“哦?洛亲王,是这样吗。”
洛欢卿眉头一皱,怀疑的看向洛云溪。
对于,赵祖月会‘咬’她这件事早就在洛云溪意料之外,所以她完全不慌,淡定的装出忠心模样,下摆一撩,身姿笔挺的半跪在地,抬手作揖。
“绝无此事!臣,害谁都不会害您,您和臣是同母异父的姐妹,是臣从小到大最亲的妹妹!”
“若您相信这种奸诈小人的话,臣愿意自己进入刑部大牢受人审讯,以证清白!”
“快快请起,皇姐姐你无需如此。”
在这个世界论演技洛欢卿谁都不服。
她目光沉静,信任的看着洛云溪,弯腰将她扶起,亲昵道:“这个世界上,朕谁都可以不信,但唯独你是例外。”
“你是朕从小到大最亲的姐姐啊。”
若说洛云溪是装正直以退为进,那洛欢卿就是装信任虚以为蛇。
二人四目相对,表情均是感动与信任,只是心里的那些弯弯绕绕——
佛说:不可说,不可说。
赵祖月见洛云溪如此轻易就逃脱了,赤红着眼咬牙切齿的瞪着她,恨不得将她扒皮去骨!
而宸婵则弯腰拾起地上的信,默默查看起来,越看她越佩服洛欢卿,且不提以假乱真的字迹,光是字里行间的遣词造句就极有赵祖月的风范。
若不是蓉榆之前告诉她这是仿的,她肯定看不出来。
“陛下,臣请命将刑部侍郎孙涵缉拿归案!”
宸婵脸色严肃,眼底满是怒火,捏着信的手微微颤抖,一副怒极的样子。
“很好!”
洛欢卿对宸婵的演技在心里默默比了个大拇指,“来人!”
“在!”
门口的侍卫快步进入,等待洛欢卿的吩咐。
“你去让蓉榆领兵将孙涵缉拿归案,压入刑部大牢!”
“是!”
不知为何,洛云溪见洛欢卿完全进入了她的圈套,心里没有一丝喜意,反而更多的是忐忑。
她看了眼宸婵手中的信,“丞相大人,能否将信给我看一下。

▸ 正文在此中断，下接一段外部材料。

/-- **THE EXPLICIT EIGENFRAME**: if `ψ t = P₁·diag(x)·P₁⁻¹` then `t · Q = Q · diag(x)` for `Q = Tl⁻¹ P₁`. [cite: Flicker1998UnitaryFL, §2 Prop. 3 p. 78] -/
theorem mul_frame_eq_of_congr_conj_diagonal (Tl : GL (Fin 3) (LocalRing L v))
    (ψ : ↥(UnitaryGroup.«local» L (IsCMField.complexConj L) 3 H' v) ≃ₜ*
        ↥(UnitaryGroup.«local» L (IsCMField.complexConj L) 3 (Matrix.of fun i j : Fin 3 => if i.val + j.val + 1 = 3 then (1 : L) else 0) v))
    (hψ : ∀ g, (ψ g).val = Tl * g.val * Tl⁻¹) (t : (cmDatum L 3 H').Local v) (P₁ : GL (Fin 3) (LocalRing L v)) {x : Fin 3 → LocalRing L v}
    (hlit : (ψ t).val.val = P₁.val * diagonal x * (P₁⁻¹).val) :
    (t.val.val : Matrix (Fin 3) (Fin 3) (LocalRing L v)) * (Tl⁻¹ * P₁).val = (Tl⁻¹ * P₁).val * diagonal x := by
  rw [conj_eq_of_congr L H' Tl ψ hψ t, Units.val_mul, hlit, Matrix.mul_assoc, Matrix.mul_assoc, Matrix.mul_assoc, ← Matrix.mul_assoc Tl.val, ← Units.val_mul,
    mul_inv_cancel, Units.val_one, Matrix.one_mul, ← Units.val_mul P₁⁻¹, inv_mul_cancel, Units.val_one, Matrix.mul_one, ← Matrix.mul_assoc]

omit [IsCMField L] in
/-- `Φ₃ ⊗ 1 = Φ₃` over `E_v`: the antidiagonal form mapped to `LocalRing L v` is the antidiagonal form there. [cite: Rogawski1990, §14.2 p. 233] -/
theorem antidiagOne_map_algebraMap_localRing :
    (Matrix.of fun i j : Fin 3 => if i.val + j.val + 1 = 3 then (1 : L) else 0).map (algebraMap L (LocalRing L v)) =
      Matrix.of fun i j : Fin 3 => if i.val + j.val + 1 = 3 then (1 : LocalRing L v) else 0 := by
  ext i j
  simp only [Matrix.map_apply, Matrix.of_apply]
  split_ifs <;> simp

/-- **A CONGRUENT ELEMENT WITH PRESCRIBED UNITARY EIGENFRAME**: for a frame `P₁ ∈ GL₃(E_v)` whose Gram matrix for `Φ₃` is diagonal and norm-one `Y_i ∈ E_v`, there is
`t′ ∈ G′_v` with `ψ t′ = P₁·diag(Y)·P₁⁻¹` (★ FILE A `exists_mem_unitaryGroupOfForm_coe_eq_conj_diagonal` puts `P₁·diag(Y)·P₁⁻¹` in `U(Φ₃)(L⁺_v)`; pull back by `ψ⁻¹`) and
eigenframe `t′ · Q = Q · diag(Y)`, `Q = Tl⁻¹ P₁`. [cite: Flicker1998UnitaryFL, §2 Prop. 3 p. 78] [cite: PlatonovRapinchuk1994, §2.3] -/
theorem exists_congr_conj_diagonal_of_gram (Tl : GL (Fin 3) (LocalRing L v))
    (ψ : ↥(UnitaryGroup.«local» L (IsCMField.complexConj L) 3 H' v) ≃ₜ*
        ↥(UnitaryGroup.«local» L (IsCMField.complexConj L) 3 (Matrix.of fun i j : Fin 3 => if i.val + j.val + 1 = 3 then (1 : L) else 0) v))
    (hψ : ∀ g, (ψ g).val = Tl * g.val * Tl⁻¹) (P₁ : GL (Fin 3) (LocalRing L v)) {d : Fin 3 → LocalRing L v}
    (hG : ((P₁.val : Matrix (Fin 3) (Fin 3) (LocalRing L v)).map (conjLocal L (IsCMField.complexConj L) v))ᵀ *
        (Matrix.of fun i j : Fin 3 => if i.val + j.val + 1 = 3 then (1 : LocalRing L v) else 0) * P₁.val = diagonal d)
    {Y : Fin 3 → LocalRing L v} (hY : ∀ i, conjLocal L (IsCMField.complexConj L) v (Y i) * Y i = 1) :
    ∃ t' : (cmDatum L 3 H').Local v, (ψ t').val.val = P₁.val * diagonal Y * (P₁⁻¹).val ∧
      (t'.val.val : Matrix (Fin 3) (Fin 3) (LocalRing L v)) * (Tl⁻¹ * P₁).val = (Tl⁻¹ * P₁).val * diagonal Y := by
  obtain ⟨g, hg, hgval⟩ := exists_mem_unitaryGroupOfForm_coe_eq_conj_diagonal (conjLocal L (IsCMField.complexConj L) v)
    (Matrix.of fun i j : Fin 3 => if i.val + j.val + 1 = 3 then (1 : LocalRing L v) else 0) P₁ hG hY
  have hg' : g ∈ UnitaryGroup.«local» L (IsCMField.complexConj L) 3 (Matrix.of fun i j : Fin 3 => if i.val + j.val + 1 = 3 then (1 : L) else 0) v := by
    rw [local_eq_unitaryGroupOfForm_map, antidiagOne_map_algebraMap_localRing]
    exact hg
  refine ⟨ψ.symm ⟨g, hg'⟩, ?_, ?_⟩
  · rw [ContinuousMulEquiv.apply_symm_apply]
    exact hgval
  · have h := mul_frame_eq_of_congr_conj_diagonal L H' Tl ψ hψ (ψ.symm ⟨g, hg'⟩) P₁ (x := Y) (by rw [ContinuousMulEquiv.apply_symm_apply]; exact hgval)
    exact h

end Frame

/-! ## §2 The core: the Cayley literal of a congruent element near `1` and `n₀(t) = #Fix(t′)` -/

section Core

variable (L : Type) [Field L] [NumberField L] [IsCMField L] (H' : Matrix (Fin 3) (Fin 3) L)
  {v : HeightOneSpectrum (𝓞 ↥(maximalRealSubfield L))}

”
宸婵嫌弃的撇了撇嘴,将手一甩递给了她,“给。”
洛云溪接过信仔细查看,认真对比,连一个标点符号都没放过。
片刻后,她终于放下心里的忐忑,抬起头眼底带着一丝杀意看向赵祖月。
看来刺客真是她找的,呵!胃口不小啊,想趁着这次暗杀先除掉她,再除掉洛欢卿,来一个一石二鸟。
好大的胆子!!
洛欢卿余光不着声色的观察着洛云溪,见她认定这次事件是赵祖月所为后,便收回视线装出什么都不知道的模样。

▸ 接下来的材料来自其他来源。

import Literature.MathematicalPhysics.QuantumFieldTheory.Balaban1983to89.B9SupplySockB9P3ZdFrame

/-!
# `Balaban1983to89.B9Eq335PlaquettesOfRegularCubeZd` — [Balaban1985BackgroundPropagators] (3.35) p. 396: ON A CUBE OF THE CLASS (3.35) EVERY PLAQUETTE
# VARIABLE IS CLOSE TO `1` — `‖U(∂p) − 1‖ ≤ exp(4C|η|∕ξ) − 1` for the plaquettes based in the cube (the kinematic half of «(3.35) at a member ⟹ small
# plaquette variables near `Ω₀`», the bridge from the frame's class `bgZd.Reg335` to the hypothesis «plaquettes `α`-close to `1` on a box» of the per-member
# Theorem 3.11, `B9Thm311PerMemberCubeZd`)

statement-level skeleton of published theorems with citation tags; proofs where landed; nothing here is a claim about the
Yang–Mills mass gap

T. Bałaban, *Propagators for lattice gauge theories in a background field*, Commun. Math. Phys. **99** (1985) 389–434 [`Balaban1985BackgroundPropagators`,
"B9"], journal page = PDF page + 388.  THE PRINT (verbatim, p. 396): *«for an arbitrary cube □ of the described above class, and for a configuration U there
exists a gauge transformation u on □ such that U^u = e^{iηA}, and if the index of □ is j, then |A| < O(1)Mα₀(Lʲη)⁻¹, |∂^ηA| < O(1)Mα₀(Lʲη)⁻² on □ (3.35) …
The number α₀ characterizes this class of configurations. We will need α₀ so small that O(1)Mα₀ is still a sufficiently small number.»*  [`Balaban1985RegularSpaces`,
"B8"] (1.33) p. 82 pairs (3.35) with «U₀ ∈ 𝔄_k({Ω_j}, α₀)» (small plaquette variables); [`Balaban1985Averaging`, "B7"] (44)–(45) p. 24 (plaquette variables of a
gauge-transformed field: «|V₀(∂p) − 1| = |V(∂p) − 1|»).

CITATION HEADER ∕ WHY THIS FILE (cell `pub-ymgap`, HUMAN RULING D-0062 ∕ D-0149; width seat `pub-ymgap-dag-n06-w3` (g3), node N06 = [B9]; CLAIM-4).  The
per-member Theorem 3.11 of dag-n06-b g19 (`B9Thm311PerMemberCubeZd.regularAtH_of_pdevOn_lt_cube_of`) concludes at EVERY unitary background whose plaquette
variables are `α`-close to `1` on a box; the junction's binders (`RegularInClassAtH`, `PosDefInClassAtH`, `InvAtH`) are guarded by the frame's class
`bgZd.Reg335` = r05's `B8Eq133Hypotheses.Reg335Zd` at the member's cube class.  The bridge «class (3.35) ⟹ small plaquettes» has a KINEMATIC half (this file:
on ONE cube of the class, every plaquette based in the cube is `exp(4C|η|∕ξ) − 1`-close to `1`, `ξ = Lʲη` the cube's scale, `C` the class constant) and a
GEOMETRIC half (which plaquettes of the box lie in class cubes — the frame seats', NOT here).  MECHANISM, everything BY NAME: the word of the plaquette
(`B7Prop1Explicit.hol_lplaqWord`), the gauge step `U(∂p) − 1 = u(z)⁻¹(U^u(∂p) − 1)u(z)` (`hol_gaugeAct_closed`, `norm_units_inv_conj_sub_one_le` — only
`u(z)` at the base point enters, and (3.35) bounds it there), `U^u = e^{iηA}` on the cube (`reg335Zd_iff`, `B9Eq39Adjoint.fluct`), and the Banach-algebra
estimate `‖e^{a}e^{b}e^{−c}e^{−e} − 1‖ ≤ e^{‖a‖+‖b‖+‖c‖+‖e‖} − 1` (`Literature.Analysis.Calculus.norm_exp_sub_one_le`).

WHAT IS PROVED (kernel, 0 sorry, 0 def; no `instance`, no `notation`).
* §1 elementary: `one_add_norm_mul_sub_one_le` (`1 + ‖xy − 1‖ ≤ (1 + ‖x − 1‖)(1 + ‖y − 1‖)`), `one_add_norm_exp_sub_one_le` (`1 + ‖eᵃ − 1‖ ≤ e^{t}` for
  `‖a‖ ≤ t`), ★ `norm_exp4_sub_one_le` (`‖eᵃeᵇeᶜeᵉ − 1‖ ≤ e^{4t} − 1`).
* §2 on `ℤᵈ`: `hol_plaqWord_eq` (the plaquette variable spelled out), ★ `norm_hol_plaqWord_sub_one_le_gaugeAct` (the gauge step at the base point),
  ★★★ `norm_hol_plaqWord_sub_one_le_of_reg335Zd` — `Reg335Zd η L 𝒬 C U₀`, `(□, j) ∈ 𝒬`, `z, z + e_κ, z + e_μ ∈ □` ⟹ `‖U₀(∂p_{κμ}(z)) − 1‖ ≤
  exp(4|η|C(Lʲη)⁻¹) − 1`; ★★ `norm_hol_plaqWord_sub_one_le_of_reg335Zd'` — the scale-free form `≤ exp(4C) − 1` (`0 < η`, `1 ≤ L`).
* §3 at the junction's frame: ★★ `norm_hol_plaqWord_sub_one_le_of_reg335_bgZd` — `(bgZd 𝔸 L x).Reg335 c α₀ U` ⟹ on every cube of `cubeClass396Zd L x`
  the plaquettes based in it satisfy `‖U(∂p) − 1‖ ≤ exp(4·c·M·α₀) − 1` («O(1)Mα₀ small ⟹ plaquettes close to 1»); ★★ `…_of_reg335_member` (the binders'
  guard `(bgZd 𝔸 L (memZd M i m)).Reg335 c35 α₀ (ιCfgZd 𝔸 L M i m U₀ hU₀)` verbatim); ★★★ `pdevOn_le_of_reg335_member` — with the COVERAGE of the box by
  class cubes DISPLAYED (`hcov`), `pdevOn lo hi U₀ ≤ exp(4·c₃₅·M·α₀) − 1`: the currency of `B9Thm311PerMemberCubeZd.regularAtH_of_pdevOn_lt_cube_of`.
* §4 the abstract carrier of [B9] Sect. A (commuting translations `T`, r06's `Reg335Cube` ∕ `Reg335`, [B9]'s `plaqU`): ★★ `norm_plaqU_sub_one_le_of_reg335Cube`,
  `norm_plaqU_sub_one_le_of_reg335`.

HONEST SCOPE.  Lattice kinematics ([folklore] Banach-algebra estimates arranged as the print's sentence «O(1)Mα₀ … sufficiently small»); the crude first-order
bound through `|A|` (the sharper `O(Mα₀η²(Lʲη)⁻²)` through `|∂^ηA|` is not needed by the per-member road and not proved); the COVERAGE of a box by class
cubes is NOT here; no estimate of [B9]'s Theorem 3.3 ∕ 3.11; count-neutral; N05 ∕ N06 NOT discharged; K1⁷ `stmt-QuantumFields-20542` NOT closed; one finite
`𝕋⁴` programme at fixed `ε`, Bałaban as printed; R4 closes only the conditional finite-`𝕋⁴` rung `BalabanLadder.UV` — nothing continuum ∕ ℝ⁴ ∕ OS ∕ mass
gap ∕ Clay.  Unit `pub-ymgap-dag-n06-w3` (g3), 2026-08-28.
-/

noncomputable section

赵祖月心知这次是被洛云溪那个贱人摆了一道,但现在的情况是人赃俱获,再加上洛欢卿偏信洛云溪,让她有口难言只能寄希望于宸婵。
“丞相大人,求求您劝劝女帝,我是被冤枉的!我并无谋反之心啊!这次的刺客真不是我找的,求求您了!!”
她一把鼻涕一把泪的想往宸婵身上凑,宸婵厌恶的后退几步,“尚书大人,人赃并获你还在狡辩什么,不如最后留下点傲骨,还能让我感到一丝敬佩。”
“不是我,真不是我啊!!”
赵祖月不知该说些什么,只能不断的重复着‘冤枉’,‘不是我’这几句话。
此时天色微明。
洛欢卿望了望门外,“时候不早了,丞相,今日早朝朕允许你不来,你就专心处理这两个人,把她们的所作所为全给朕查出来!”
“是!”
宸婵躬身行礼,应声道。
洛欢卿点了点头,看向洛云溪,“洛亲王,你回去休整一下便去早朝,将今日发生的事情跟朝内官员讲述一下。”
“是!”
“辛苦二位了。”
说完,洛欢卿在侍卫的簇拥下走上车辇起驾回宫。
…
朝堂上。
洛云溪将赵祖月、孙涵意图谋反的事情简单的讲述了出来。
这件事引得众人惊呼的同时也让一些墙头草打起了小算盘。
过去除了宸婵这种保皇党,剩下势力三足鼎立,赵祖月一脉,洛云溪、子车素一行,还有手握十万大军的襄芸。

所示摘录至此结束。